**Aim of the task**: Among the lines below, how many have the string "typed" in them? Only the number is wanted.

━━━ Provided records

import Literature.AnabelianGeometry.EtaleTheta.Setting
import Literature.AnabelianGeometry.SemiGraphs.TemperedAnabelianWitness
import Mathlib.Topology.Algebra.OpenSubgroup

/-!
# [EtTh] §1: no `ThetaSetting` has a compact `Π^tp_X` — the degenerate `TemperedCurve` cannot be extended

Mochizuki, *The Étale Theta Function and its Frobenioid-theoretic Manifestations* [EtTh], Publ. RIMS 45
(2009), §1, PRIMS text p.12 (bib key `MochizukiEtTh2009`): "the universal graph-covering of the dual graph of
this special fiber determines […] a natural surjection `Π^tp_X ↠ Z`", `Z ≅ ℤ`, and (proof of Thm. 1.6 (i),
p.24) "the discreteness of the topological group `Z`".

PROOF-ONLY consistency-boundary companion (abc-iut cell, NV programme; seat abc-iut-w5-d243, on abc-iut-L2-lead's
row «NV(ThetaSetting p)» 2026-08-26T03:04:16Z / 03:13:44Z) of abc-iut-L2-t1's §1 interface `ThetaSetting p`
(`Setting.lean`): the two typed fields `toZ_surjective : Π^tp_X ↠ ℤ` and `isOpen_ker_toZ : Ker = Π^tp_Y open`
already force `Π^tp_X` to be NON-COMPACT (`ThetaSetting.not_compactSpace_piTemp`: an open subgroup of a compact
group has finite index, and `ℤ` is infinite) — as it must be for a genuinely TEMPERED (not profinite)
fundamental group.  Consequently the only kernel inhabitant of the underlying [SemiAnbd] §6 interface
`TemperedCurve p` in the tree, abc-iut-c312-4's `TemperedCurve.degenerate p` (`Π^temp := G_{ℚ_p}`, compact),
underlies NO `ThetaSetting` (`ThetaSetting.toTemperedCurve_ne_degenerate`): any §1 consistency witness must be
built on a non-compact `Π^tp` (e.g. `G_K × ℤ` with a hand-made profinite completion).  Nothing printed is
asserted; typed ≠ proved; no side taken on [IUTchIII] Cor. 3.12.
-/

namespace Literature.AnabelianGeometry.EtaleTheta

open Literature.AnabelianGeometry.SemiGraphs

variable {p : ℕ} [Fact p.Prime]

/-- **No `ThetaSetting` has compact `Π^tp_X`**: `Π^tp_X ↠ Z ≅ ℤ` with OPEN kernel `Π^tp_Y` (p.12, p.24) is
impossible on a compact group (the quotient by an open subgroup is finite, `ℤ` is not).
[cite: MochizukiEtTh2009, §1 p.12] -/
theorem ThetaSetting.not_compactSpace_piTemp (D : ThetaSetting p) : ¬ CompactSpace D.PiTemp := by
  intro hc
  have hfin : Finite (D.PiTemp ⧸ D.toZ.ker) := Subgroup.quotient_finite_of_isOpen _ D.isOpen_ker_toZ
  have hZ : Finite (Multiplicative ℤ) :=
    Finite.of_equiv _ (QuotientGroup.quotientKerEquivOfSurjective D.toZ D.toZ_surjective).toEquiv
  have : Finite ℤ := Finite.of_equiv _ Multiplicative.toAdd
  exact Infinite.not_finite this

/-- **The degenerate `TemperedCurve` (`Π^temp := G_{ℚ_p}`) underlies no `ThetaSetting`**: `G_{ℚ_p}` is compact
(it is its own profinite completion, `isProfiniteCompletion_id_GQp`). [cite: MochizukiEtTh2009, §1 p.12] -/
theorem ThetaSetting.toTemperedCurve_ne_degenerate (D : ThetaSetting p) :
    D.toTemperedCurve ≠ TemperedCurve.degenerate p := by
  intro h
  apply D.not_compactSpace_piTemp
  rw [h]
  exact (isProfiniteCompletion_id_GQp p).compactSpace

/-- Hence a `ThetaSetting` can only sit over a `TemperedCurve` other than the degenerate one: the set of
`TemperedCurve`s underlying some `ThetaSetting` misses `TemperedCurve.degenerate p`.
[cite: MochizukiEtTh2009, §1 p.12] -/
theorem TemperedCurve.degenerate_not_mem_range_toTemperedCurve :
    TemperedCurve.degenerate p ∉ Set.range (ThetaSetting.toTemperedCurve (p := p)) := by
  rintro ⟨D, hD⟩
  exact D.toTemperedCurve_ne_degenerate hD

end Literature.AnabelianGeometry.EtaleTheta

━━━━━━
━━━ Provided records

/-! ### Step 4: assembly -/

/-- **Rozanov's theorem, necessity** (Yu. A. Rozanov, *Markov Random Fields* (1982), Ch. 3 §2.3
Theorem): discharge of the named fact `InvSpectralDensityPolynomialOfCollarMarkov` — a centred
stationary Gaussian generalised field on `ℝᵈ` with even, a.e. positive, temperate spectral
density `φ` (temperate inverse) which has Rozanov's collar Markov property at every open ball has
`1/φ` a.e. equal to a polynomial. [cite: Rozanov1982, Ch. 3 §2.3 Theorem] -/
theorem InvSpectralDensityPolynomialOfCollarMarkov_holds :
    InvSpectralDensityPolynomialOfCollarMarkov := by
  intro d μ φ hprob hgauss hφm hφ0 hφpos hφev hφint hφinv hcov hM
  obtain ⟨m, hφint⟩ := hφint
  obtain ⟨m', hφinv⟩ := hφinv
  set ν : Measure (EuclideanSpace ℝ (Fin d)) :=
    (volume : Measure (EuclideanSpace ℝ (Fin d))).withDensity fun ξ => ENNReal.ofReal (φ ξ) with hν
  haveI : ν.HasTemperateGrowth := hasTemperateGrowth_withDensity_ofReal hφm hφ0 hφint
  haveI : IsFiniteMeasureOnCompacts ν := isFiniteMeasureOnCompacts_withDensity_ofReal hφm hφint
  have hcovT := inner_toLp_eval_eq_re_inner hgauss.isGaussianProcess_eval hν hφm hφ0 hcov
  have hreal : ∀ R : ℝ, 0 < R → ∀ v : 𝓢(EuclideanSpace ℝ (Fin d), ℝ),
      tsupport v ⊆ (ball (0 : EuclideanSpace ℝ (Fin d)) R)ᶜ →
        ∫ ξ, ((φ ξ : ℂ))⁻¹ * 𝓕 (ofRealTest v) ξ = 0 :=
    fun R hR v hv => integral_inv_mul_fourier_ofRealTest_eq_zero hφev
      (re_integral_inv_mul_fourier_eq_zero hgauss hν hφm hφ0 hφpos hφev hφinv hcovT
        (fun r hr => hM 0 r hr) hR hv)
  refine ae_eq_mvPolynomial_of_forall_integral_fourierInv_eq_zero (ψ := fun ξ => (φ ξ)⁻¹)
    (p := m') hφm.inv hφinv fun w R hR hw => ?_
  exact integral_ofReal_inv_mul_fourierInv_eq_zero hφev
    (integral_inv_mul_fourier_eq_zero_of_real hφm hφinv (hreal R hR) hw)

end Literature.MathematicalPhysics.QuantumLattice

━━━━━━
━━━ Provided records

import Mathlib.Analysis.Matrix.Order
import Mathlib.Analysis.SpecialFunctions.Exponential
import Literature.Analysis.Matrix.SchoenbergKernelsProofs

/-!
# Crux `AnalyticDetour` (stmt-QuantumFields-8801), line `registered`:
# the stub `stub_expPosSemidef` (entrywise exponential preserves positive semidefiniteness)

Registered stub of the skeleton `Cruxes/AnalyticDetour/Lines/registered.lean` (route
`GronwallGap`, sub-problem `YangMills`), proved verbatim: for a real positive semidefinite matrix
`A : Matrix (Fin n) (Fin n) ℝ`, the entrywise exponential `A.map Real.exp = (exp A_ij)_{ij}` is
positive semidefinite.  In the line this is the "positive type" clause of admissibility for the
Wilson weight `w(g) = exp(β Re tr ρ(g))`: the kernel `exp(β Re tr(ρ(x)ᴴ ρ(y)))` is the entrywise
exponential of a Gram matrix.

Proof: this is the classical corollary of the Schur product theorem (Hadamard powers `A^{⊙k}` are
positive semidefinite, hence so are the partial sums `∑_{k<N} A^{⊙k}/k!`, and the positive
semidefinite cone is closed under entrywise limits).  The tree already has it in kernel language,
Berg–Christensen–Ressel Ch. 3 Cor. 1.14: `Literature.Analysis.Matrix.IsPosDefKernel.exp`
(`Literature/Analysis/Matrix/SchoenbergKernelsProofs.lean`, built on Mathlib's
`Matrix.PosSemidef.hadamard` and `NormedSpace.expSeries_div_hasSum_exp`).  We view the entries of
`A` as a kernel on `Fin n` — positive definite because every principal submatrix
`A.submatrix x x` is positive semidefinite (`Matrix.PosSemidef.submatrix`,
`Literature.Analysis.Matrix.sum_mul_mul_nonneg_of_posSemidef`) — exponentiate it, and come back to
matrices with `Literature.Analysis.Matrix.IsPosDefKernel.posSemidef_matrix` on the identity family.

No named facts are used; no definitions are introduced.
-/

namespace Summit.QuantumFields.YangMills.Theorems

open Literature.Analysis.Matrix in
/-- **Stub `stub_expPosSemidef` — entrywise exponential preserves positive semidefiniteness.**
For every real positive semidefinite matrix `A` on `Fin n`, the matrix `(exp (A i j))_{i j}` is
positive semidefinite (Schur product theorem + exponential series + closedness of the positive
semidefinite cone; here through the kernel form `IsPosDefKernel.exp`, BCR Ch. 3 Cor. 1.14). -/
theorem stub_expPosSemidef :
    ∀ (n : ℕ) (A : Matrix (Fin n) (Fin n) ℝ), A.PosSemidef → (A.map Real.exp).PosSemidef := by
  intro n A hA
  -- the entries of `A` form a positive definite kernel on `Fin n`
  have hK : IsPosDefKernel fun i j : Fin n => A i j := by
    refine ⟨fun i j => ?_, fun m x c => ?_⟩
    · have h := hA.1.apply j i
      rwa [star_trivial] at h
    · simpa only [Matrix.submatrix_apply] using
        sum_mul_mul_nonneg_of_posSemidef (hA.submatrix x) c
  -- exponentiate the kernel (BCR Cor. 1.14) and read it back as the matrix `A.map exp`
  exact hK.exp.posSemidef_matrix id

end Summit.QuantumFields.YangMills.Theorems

━━━━━━

**Response**: 2